▸ DATASET RECORDS:
————
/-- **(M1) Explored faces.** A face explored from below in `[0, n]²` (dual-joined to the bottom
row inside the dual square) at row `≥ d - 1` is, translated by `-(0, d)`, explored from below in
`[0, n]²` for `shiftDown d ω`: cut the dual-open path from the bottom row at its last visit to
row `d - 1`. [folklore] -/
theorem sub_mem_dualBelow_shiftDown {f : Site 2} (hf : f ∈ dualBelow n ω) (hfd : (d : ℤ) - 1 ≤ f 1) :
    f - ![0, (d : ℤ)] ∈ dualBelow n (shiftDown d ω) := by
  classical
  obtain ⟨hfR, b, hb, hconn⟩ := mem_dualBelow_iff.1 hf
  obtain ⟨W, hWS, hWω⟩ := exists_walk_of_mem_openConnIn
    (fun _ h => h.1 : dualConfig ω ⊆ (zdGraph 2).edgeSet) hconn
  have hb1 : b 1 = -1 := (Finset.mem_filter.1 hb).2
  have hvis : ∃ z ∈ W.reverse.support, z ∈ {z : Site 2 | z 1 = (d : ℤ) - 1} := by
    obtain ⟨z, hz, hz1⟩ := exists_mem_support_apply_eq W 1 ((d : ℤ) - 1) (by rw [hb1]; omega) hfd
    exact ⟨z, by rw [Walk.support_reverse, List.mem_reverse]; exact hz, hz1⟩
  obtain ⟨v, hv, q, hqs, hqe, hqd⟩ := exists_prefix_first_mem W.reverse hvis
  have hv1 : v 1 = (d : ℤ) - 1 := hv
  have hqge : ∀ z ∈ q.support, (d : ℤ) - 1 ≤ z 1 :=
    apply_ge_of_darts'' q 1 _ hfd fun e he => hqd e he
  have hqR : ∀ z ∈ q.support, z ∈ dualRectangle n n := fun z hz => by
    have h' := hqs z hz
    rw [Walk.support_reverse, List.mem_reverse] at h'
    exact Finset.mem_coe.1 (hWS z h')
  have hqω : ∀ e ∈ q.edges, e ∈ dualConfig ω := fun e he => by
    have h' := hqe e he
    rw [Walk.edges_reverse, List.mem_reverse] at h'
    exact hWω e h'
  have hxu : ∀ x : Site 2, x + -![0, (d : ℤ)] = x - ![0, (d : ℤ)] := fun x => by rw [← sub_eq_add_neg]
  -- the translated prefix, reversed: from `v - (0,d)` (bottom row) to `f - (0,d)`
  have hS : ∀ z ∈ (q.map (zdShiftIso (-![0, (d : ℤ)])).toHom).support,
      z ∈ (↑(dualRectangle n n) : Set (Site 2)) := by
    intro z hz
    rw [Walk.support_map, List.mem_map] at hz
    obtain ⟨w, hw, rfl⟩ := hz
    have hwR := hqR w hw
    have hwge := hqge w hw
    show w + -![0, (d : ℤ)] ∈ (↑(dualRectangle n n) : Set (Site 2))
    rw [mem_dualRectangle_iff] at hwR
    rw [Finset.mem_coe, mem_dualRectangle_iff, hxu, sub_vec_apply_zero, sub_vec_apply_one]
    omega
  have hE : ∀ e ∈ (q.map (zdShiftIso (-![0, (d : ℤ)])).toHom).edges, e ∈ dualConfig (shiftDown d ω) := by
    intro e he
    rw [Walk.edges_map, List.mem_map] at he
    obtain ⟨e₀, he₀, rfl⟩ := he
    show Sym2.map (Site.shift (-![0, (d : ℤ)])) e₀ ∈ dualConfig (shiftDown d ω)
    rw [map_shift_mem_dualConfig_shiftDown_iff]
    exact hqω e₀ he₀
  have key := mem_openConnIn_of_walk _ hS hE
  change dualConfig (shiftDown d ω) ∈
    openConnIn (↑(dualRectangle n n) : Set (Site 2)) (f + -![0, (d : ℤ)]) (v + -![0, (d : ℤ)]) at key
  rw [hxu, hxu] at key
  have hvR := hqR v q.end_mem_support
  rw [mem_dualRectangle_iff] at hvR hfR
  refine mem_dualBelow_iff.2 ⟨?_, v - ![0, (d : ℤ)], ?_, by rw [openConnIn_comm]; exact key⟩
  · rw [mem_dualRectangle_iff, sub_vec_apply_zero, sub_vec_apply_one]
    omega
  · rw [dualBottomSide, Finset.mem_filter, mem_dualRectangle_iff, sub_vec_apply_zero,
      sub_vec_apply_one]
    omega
————
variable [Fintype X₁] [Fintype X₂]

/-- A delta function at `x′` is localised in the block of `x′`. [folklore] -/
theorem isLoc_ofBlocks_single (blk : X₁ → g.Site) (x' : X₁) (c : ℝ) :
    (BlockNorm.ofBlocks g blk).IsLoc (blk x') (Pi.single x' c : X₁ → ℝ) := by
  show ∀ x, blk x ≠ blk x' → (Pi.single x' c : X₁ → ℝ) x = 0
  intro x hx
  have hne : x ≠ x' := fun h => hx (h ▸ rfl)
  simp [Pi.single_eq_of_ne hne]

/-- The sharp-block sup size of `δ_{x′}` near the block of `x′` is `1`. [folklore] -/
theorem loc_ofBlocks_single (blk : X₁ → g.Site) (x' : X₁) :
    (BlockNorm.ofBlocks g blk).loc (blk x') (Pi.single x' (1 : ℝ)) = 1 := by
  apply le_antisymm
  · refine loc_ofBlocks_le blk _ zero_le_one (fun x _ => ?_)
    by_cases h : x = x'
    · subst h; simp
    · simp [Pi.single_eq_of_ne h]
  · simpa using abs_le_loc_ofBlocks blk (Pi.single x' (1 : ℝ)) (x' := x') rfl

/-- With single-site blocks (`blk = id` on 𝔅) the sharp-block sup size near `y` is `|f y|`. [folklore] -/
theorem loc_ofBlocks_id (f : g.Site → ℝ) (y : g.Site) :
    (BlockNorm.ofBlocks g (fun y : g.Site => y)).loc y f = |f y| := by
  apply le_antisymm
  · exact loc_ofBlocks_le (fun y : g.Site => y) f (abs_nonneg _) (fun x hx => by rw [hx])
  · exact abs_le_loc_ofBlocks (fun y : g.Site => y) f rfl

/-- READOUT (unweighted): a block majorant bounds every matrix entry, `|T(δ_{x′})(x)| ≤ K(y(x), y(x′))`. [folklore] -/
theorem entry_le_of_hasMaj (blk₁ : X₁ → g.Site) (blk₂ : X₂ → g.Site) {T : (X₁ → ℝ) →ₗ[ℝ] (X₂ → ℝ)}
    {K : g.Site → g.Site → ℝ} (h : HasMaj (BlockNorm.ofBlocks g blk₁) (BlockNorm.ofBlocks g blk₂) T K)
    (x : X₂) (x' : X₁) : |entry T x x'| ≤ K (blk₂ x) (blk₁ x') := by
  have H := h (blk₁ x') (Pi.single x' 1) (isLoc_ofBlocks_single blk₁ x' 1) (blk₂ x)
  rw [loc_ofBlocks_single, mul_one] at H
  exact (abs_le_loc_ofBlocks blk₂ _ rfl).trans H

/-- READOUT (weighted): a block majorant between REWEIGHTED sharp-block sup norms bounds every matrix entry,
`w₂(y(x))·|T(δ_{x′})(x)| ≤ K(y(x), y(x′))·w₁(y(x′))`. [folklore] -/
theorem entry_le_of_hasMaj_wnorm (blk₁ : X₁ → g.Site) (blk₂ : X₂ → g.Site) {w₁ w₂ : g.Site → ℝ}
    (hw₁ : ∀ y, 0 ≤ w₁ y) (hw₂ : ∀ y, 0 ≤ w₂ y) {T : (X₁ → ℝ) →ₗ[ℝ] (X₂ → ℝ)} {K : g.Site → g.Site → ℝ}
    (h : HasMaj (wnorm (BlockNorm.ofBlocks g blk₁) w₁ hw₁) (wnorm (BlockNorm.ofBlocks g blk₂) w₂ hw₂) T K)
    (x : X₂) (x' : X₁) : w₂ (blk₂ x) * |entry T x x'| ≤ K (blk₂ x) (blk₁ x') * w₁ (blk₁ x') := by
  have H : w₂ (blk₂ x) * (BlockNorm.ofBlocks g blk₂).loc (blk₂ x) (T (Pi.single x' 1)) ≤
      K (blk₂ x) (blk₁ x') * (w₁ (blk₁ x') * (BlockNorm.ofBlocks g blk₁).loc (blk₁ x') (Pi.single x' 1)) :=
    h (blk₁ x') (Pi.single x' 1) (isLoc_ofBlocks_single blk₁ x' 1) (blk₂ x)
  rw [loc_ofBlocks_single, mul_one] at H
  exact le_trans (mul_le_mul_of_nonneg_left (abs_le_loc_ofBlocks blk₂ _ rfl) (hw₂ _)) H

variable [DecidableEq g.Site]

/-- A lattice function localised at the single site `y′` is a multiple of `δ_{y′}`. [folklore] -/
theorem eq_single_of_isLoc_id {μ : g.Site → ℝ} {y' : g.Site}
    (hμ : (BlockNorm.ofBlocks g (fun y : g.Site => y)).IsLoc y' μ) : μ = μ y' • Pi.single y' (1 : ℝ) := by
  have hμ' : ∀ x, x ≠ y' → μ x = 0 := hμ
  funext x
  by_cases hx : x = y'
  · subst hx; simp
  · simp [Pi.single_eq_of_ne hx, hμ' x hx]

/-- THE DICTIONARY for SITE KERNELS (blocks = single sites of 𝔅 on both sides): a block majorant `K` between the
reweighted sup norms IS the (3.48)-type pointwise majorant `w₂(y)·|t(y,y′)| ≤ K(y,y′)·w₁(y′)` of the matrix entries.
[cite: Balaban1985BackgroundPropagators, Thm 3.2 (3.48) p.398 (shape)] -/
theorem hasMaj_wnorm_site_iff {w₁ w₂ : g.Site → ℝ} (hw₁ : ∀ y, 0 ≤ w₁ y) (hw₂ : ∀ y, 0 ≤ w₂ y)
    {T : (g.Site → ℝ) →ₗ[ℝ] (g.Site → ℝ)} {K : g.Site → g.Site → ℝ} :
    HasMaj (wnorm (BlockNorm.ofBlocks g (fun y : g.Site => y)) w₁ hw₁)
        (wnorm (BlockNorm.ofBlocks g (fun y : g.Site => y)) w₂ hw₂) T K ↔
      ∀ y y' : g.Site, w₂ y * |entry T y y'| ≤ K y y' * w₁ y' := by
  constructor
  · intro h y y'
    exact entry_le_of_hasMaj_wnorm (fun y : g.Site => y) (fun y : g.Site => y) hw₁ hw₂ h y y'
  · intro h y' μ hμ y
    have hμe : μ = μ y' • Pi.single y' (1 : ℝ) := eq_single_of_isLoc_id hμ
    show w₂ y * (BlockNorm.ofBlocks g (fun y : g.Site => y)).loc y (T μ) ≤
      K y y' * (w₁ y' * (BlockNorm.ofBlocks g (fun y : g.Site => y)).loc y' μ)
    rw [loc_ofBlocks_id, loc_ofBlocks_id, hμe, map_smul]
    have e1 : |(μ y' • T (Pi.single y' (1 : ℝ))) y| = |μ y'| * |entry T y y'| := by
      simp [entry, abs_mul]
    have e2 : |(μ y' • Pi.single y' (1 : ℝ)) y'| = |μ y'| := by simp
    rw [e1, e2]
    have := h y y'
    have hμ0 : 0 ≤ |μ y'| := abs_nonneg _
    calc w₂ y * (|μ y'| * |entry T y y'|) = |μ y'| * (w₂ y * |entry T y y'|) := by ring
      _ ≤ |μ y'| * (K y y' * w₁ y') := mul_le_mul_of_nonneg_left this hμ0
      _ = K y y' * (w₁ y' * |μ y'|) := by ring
————
▸ THE PROBLEM:
Copy out each line of the data above, exactly, if it lies between the line holding "to the bottom" and the line holding "have hvis : ∃", inclusive; copy no other line.

▸ EXERCISE OUTPUT:
/-- **(M1) Explored faces.** A face explored from below in `[0, n]²` (dual-joined to the bottom
row inside the dual square) at row `≥ d - 1` is, translated by `-(0, d)`, explored from below in
`[0, n]²` for `shiftDown d ω`: cut the dual-open path from the bottom row at its last visit to
row `d - 1`. [folklore] -/
theorem sub_mem_dualBelow_shiftDown {f : Site 2} (hf : f ∈ dualBelow n ω) (hfd : (d : ℤ) - 1 ≤ f 1) :
    f - ![0, (d : ℤ)] ∈ dualBelow n (shiftDown d ω) := by
  classical
  obtain ⟨hfR, b, hb, hconn⟩ := mem_dualBelow_iff.1 hf
  obtain ⟨W, hWS, hWω⟩ := exists_walk_of_mem_openConnIn
    (fun _ h => h.1 : dualConfig ω ⊆ (zdGraph 2).edgeSet) hconn
  have hb1 : b 1 = -1 := (Finset.mem_filter.1 hb).2
  have hvis : ∃ z ∈ W.reverse.support, z ∈ {z : Site 2 | z 1 = (d : ℤ) - 1} := by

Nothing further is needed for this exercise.